En 2025, les océans de la Terre ont atteint leur température la plus élevée depuis le début des relevés modernes, établissant ainsi un nouveau record dangereux.

Une nouvelle analyse publiée vendredi dans la revue scientifique Advances in Atmospheric Sciences a révélé que les 2 000 premiers mètres sous la surface de l’océan ont absorbé 23 zettajoules d’énergie de plus qu’en 2024, soit environ 37 fois plus que la consommation mondiale en 2023.  L’étude a examiné le contenu thermique des océans, qui mesure la quantité de chaleur excédentaire stockée par les océans du globe au fil du temps. Le suivi des températures océaniques est un moyen essentiel pour les scientifiques de surveiller les changements climatiques à long terme. En effet, nos océans jouent un rôle clé dans la régulation de l’impact des émissions mondiales de carbone dans notre atmosphère, absorbant environ 90 % de la chaleur excédentaire provenant du réchauffement planétaire et piégée par les gaz à effet de serre au cours du siècle dernier.
Les chercheurs ont également noté que les températures moyennes mondiales à la surface de la mer (là où l’eau de l’océan et l’atmosphère se rencontrent) en 2025 étaient les troisièmes plus élevées jamais enregistrées et restaient environ 0,5 °C au-dessus de la moyenne de référence de 1981-2010. Certaines zones se réchauffent plus rapidement que d’autres, les zones les plus chaudes étant l’océan Atlantique Sud, l’océan Pacifique Nord et l’océan Austral.

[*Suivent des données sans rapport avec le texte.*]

include hMφ hMφ' hφ hφ' ha' hr0 hr1 in
/-- **THE `k`-LEVEL STRONG SMALL-FIELD COERCIVITY OF THE SITE OPERATOR, `∃` BEFORE EVERY LATTICE ∕ HEIGHT ∕ VOLUME ∕ BACKGROUND BINDER, NO DISPLAYED
LETTER**: with `K = 2M_φM_φ′`, `c = d(L−1)K∕(1−r)`, `Θ = √d·K + d·K² + 8a′c`, `γ_f = 1∕(2+2∕a′)`, the closed forms `α₀ = min(min 1 (c+1)⁻¹) (γ_f∕(2Θ+1))`,
`γ′ = γ_f∕2` give, for every height `n`, `η` on the diagonal `ηL^{n+1} = 1`, weights `c₀(L^{n+1})^d = c₁`, period `m`, background `U` (mutually adjoint
transporters, `‖U(b) − 1‖ ≤ αη`, `‖Ū^j(b) − 1‖ ≤ ε_j ≤ αr^j`, all in `U1`) and every `α ≤ α₀`: `γ′·(‖D_1λ‖² + ‖λ‖²) ≤ re⟨λ, Δ′_{a′,k}(U)λ⟩` (on `0 ≤ cα ≤ 1`:
`exp(cα) − 1 ≤ 2cα ≤ 2`, so `θ⋆(α) ≤ Θα ≤ γ_f∕2`) — the site-operator companion of the owner's `exists_strong_coercive_tower_diagonal` (bond operator, `R`-letter
displayed there; here NO letter). [cite: Balaban1985BackgroundPropagators, Thm 3.11 p.416, (3.24)–(3.25) p.394, (3.35)–(3.37) p.396; Balaban1984PropagatorsI, (1.18) p.20] -/
theorem exists_strong_site_coercive_tower_diagonal :
    ∃ α₀ γ' : ℝ, 0 < α₀ ∧ 0 < γ' ∧ ∀ (n : ℕ) (η : ℝ), η * (L : ℝ) ^ (n + 1) = 1 →
      ∀ (c₀ c₁ : ℝ) [Fact (0 < c₀)] [Fact (0 < c₁)], c₀ * ((L : ℝ) ^ (n + 1)) ^ d = c₁ →
      ∀ (m : Fin d → ℕ) [∀ i, NeZero (m i)] (U : Bond d (towerP L m (n + 1)) → 𝔸ˣ),
        (∀ (b : Bond d (towerP L m (n + 1))) (v u : W), ⟪adTransportW φ U b v, u⟫_ℂ = ⟪v, adTransportW φ (fun b => (U b)⁻¹) b u⟫_ℂ) →
      ∀ (α : ℝ), 0 ≤ α → α ≤ α₀ → (∀ b, U b ∈ U1 𝔸) → (∀ b, ‖(U b : 𝔸) - 1‖ ≤ α * η) →
      ∀ (εU : ℕ → ℝ), (∀ j, 0 ≤ εU j) → (∀ j < n + 1, εU j ≤ α * r ^ j) →
        (∀ (j : ℕ) (b : Bond d (towerP L m (j + 1))), ‖(UlevOf L m (n + 1) U j b : 𝔸) - 1‖ ≤ εU j) →
        (∀ (j : ℕ) (b : Bond d (towerP L m (j + 1))), UlevOf L m (n + 1) U j b ∈ U1 𝔸) →
      ∀ lam : SiteL2K ℂ d (towerP L m (n + 1)) c₀ W,
        γ' * (‖covDerivL2K ℂ c₀ ((η : ℂ))⁻¹ (adTransportW φ (fun _ : Bond d (towerP L m (n + 1)) => (1 : 𝔸ˣ))) lam‖ ^ 2 + ‖lam‖ ^ 2) ≤
          RCLike.re ⟪lam, laplacePrimeAk L m n φ η U a' (c₁ := c₁) lam⟫_ℂ := by
  -- the closed forms, as opaque reals with their defining equations
  have h1r : 0 < 1 - r := by linarith
  obtain ⟨K, hK0, hKdef⟩ : ∃ K : ℝ, 0 ≤ K ∧ K = 2 * Mφ * Mφ' := ⟨_, by positivity, rfl⟩
  obtain ⟨c, hc0, hcdef⟩ : ∃ c : ℝ, 0 ≤ c ∧ c = (((d * (L - 1) : ℕ) : ℝ)) * K / (1 - r) := ⟨_, by positivity, rfl⟩
  obtain ⟨γf, hγf, hγfdef⟩ : ∃ γf : ℝ, 0 < γf ∧ γf = 1 / (2 + 2 / a') := ⟨_, by positivity, rfl⟩
  obtain ⟨Θ, hΘ0, hΘdef⟩ : ∃ Θ : ℝ, 0 ≤ Θ ∧ Θ = Real.sqrt d * K + d * K ^ 2 + 8 * a' * c := ⟨_, by positivity, rfl⟩
  refine ⟨min (min 1 (c + 1)⁻¹) (γf / (2 * Θ + 1)), γf / 2, lt_min (lt_min one_pos (by positivity)) (by positivity), by positivity, ?_⟩
  intro n η hηL c₀ c₁ _ _ hw m _ U hRS α hα0 hαle hUb hUε εU hεU hεg hLε hLb lam
  have key := strong_site_coercive_tower_diagonal_geometric L m n φ c₀ η c₁ U hRS hMφ hMφ' hφ hφ' ha' hα0 hUb hUε εU hεU hLε hLb hηL hw
    hr0 hr1 hεg lam
  obtain ⟨ρs, hρsdef⟩ : ∃ ρs : ℝ, ρs = Real.exp (((d * (L - 1) : ℕ) : ℝ) * (2 * Mφ * Mφ' * α / (1 - r))) - 1 := ⟨_, rfl⟩
  rw [← hρsdef, ← hKdef, ← hγfdef] at key
  have hE0 : 0 ≤ ‖covDerivL2K ℂ c₀ ((η : ℂ))⁻¹ (adTransportW φ (fun _ : Bond d (towerP L m (n + 1)) => (1 : 𝔸ˣ))) lam‖ ^ 2 + ‖lam‖ ^ 2 := by
    positivity
  -- the thresholds
  have hα1 : α ≤ 1 := hαle.trans ((min_le_left _ _).trans (min_le_left _ _))
  have hαc : α ≤ (c + 1)⁻¹ := hαle.trans ((min_le_left _ _).trans (min_le_right _ _))
  have hαΘ : α ≤ γf / (2 * Θ + 1) := hαle.trans (min_le_right _ _)
  have hy0 : 0 ≤ c * α := mul_nonneg hc0 hα0
  have hy1 : c * α ≤ 1 :=
    (mul_le_mul_of_nonneg_left hαc hc0).trans (by rw [← div_eq_mul_inv, div_le_one (by positivity)]; linarith)
  -- `ρ⋆ ≤ 2cα ≤ 2`
  have hρs0 : 0 ≤ ρs := by rw [hρsdef]; exact sub_nonneg.2 (Real.one_le_exp (by positivity))
  have hexp : ρs ≤ 2 * (c * α) := by
    rw [hρsdef, show ((d * (L - 1) : ℕ) : ℝ) * (2 * Mφ * Mφ' * α / (1 - r)) = c * α by rw [hcdef, hKdef]; ring]
    exact exp_sub_one_le_two_mul hy0 hy1
  have hρ2 : ρs ≤ 2 := by linarith
  have hprod : a' * ρs * (2 + ρs) ≤ 8 * a' * c * α := by
    have hA : ρs * (2 + ρs) ≤ 2 * (c * α) * (2 + ρs) := mul_le_mul_of_nonneg_right hexp (by linarith)
    have hB : 2 * (c * α) * (2 + ρs) ≤ 2 * (c * α) * 4 := mul_le_mul_of_nonneg_left (by linarith) (by positivity)
    linarith [mul_le_mul_of_nonneg_left (hA.trans hB) ha'.le, show a' * (ρs * (2 + ρs)) = a' * ρs * (2 + ρs) by ring,
      show a' * (2 * (c * α) * 4) = 8 * a' * c * α by ring]
  -- `θ⋆(α) ≤ Θα ≤ γ_f/2`
  have hsq : (Real.sqrt d * K * α) ^ 2 ≤ d * K ^ 2 * α := by
    rw [show (Real.sqrt d * K * α) ^ 2 = d * K ^ 2 * α ^ 2 by rw [mul_pow, mul_pow, Real.sq_sqrt (Nat.cast_nonneg d)]]
    exact mul_le_mul_of_nonneg_left (show α ^ 2 ≤ α by nlinarith) (by positivity)
  have hθ : Real.sqrt d * K * α + (Real.sqrt d * K * α) ^ 2 + a' * ρs * (2 + ρs) ≤ Θ * α := by
    have e : Θ * α = Real.sqrt d * K * α + d * K ^ 2 * α + 8 * a' * c * α := by rw [hΘdef]; ring
    rw [e]; linarith [hsq, hprod]
  have hΘα : Θ * α ≤ γf / 2 := by
    have h := mul_le_mul_of_nonneg_left hαΘ hΘ0
    have h2 : Θ * (γf / (2 * Θ + 1)) ≤ γf / 2 := by
      rw [mul_div_assoc', div_le_div_iff₀ (by positivity) (by positivity)]
      nlinarith [hγf.le, hΘ0]
    exact h.trans h2
  have hcoef : γf / 2 ≤ γf - (Real.sqrt d * K * α + (Real.sqrt d * K * α) ^ 2 + a' * ρs * (2 + ρs)) := by
    linarith [hθ, hΘα]
  exact (mul_le_mul_of_nonneg_right hcoef hE0).trans key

À mesure que les océans se réchauffent, toute une série d’impacts climatiques se produisent. Le réchauffement des océans contribue à l’élévation du niveau de la mer (en partie due à l’expansion des molécules d’eau lorsqu’elles se réchauffent) et favorise des conditions météorologiques plus extrêmes. Cela inclut une augmentation de l’intensité des ouragans tout en diminuant leur vitesse de déplacement, ce qui signifie qu’ils peuvent rester plus longtemps au même endroit lorsqu’ils touchent terre, laissant potentiellement plus de destructions dans leur sillage. Nous en voyons déjà les effets : l’année dernière a été la deuxième année seulement dans l’histoire où au moins trois ouragans de catégorie 5 se sont formés dans le bassin atlantique. La hausse des températures océaniques contribue également à la disparition des récifs coralliens, qui favorisent la pêche et protègent les côtes contre les marées de tempête et l’élévation du niveau de la mer.

Un rapport publié en 2025 a révélé que les récifs coralliens d’eau chaude dépassent leur point de basculement, 80 % d’entre eux subissant des vagues de chaleur, des épisodes de blanchissement et un dépérissement sans précédent. Le rapport publié aujourd’hui tire la sonnette d’alarme sur les impacts climatiques auxquels le monde sera confronté en raison du réchauffement des océans. Les auteurs soulignent que, sans efforts mondiaux pour réduire les émissions, les températures ne feront que continuer à augmenter.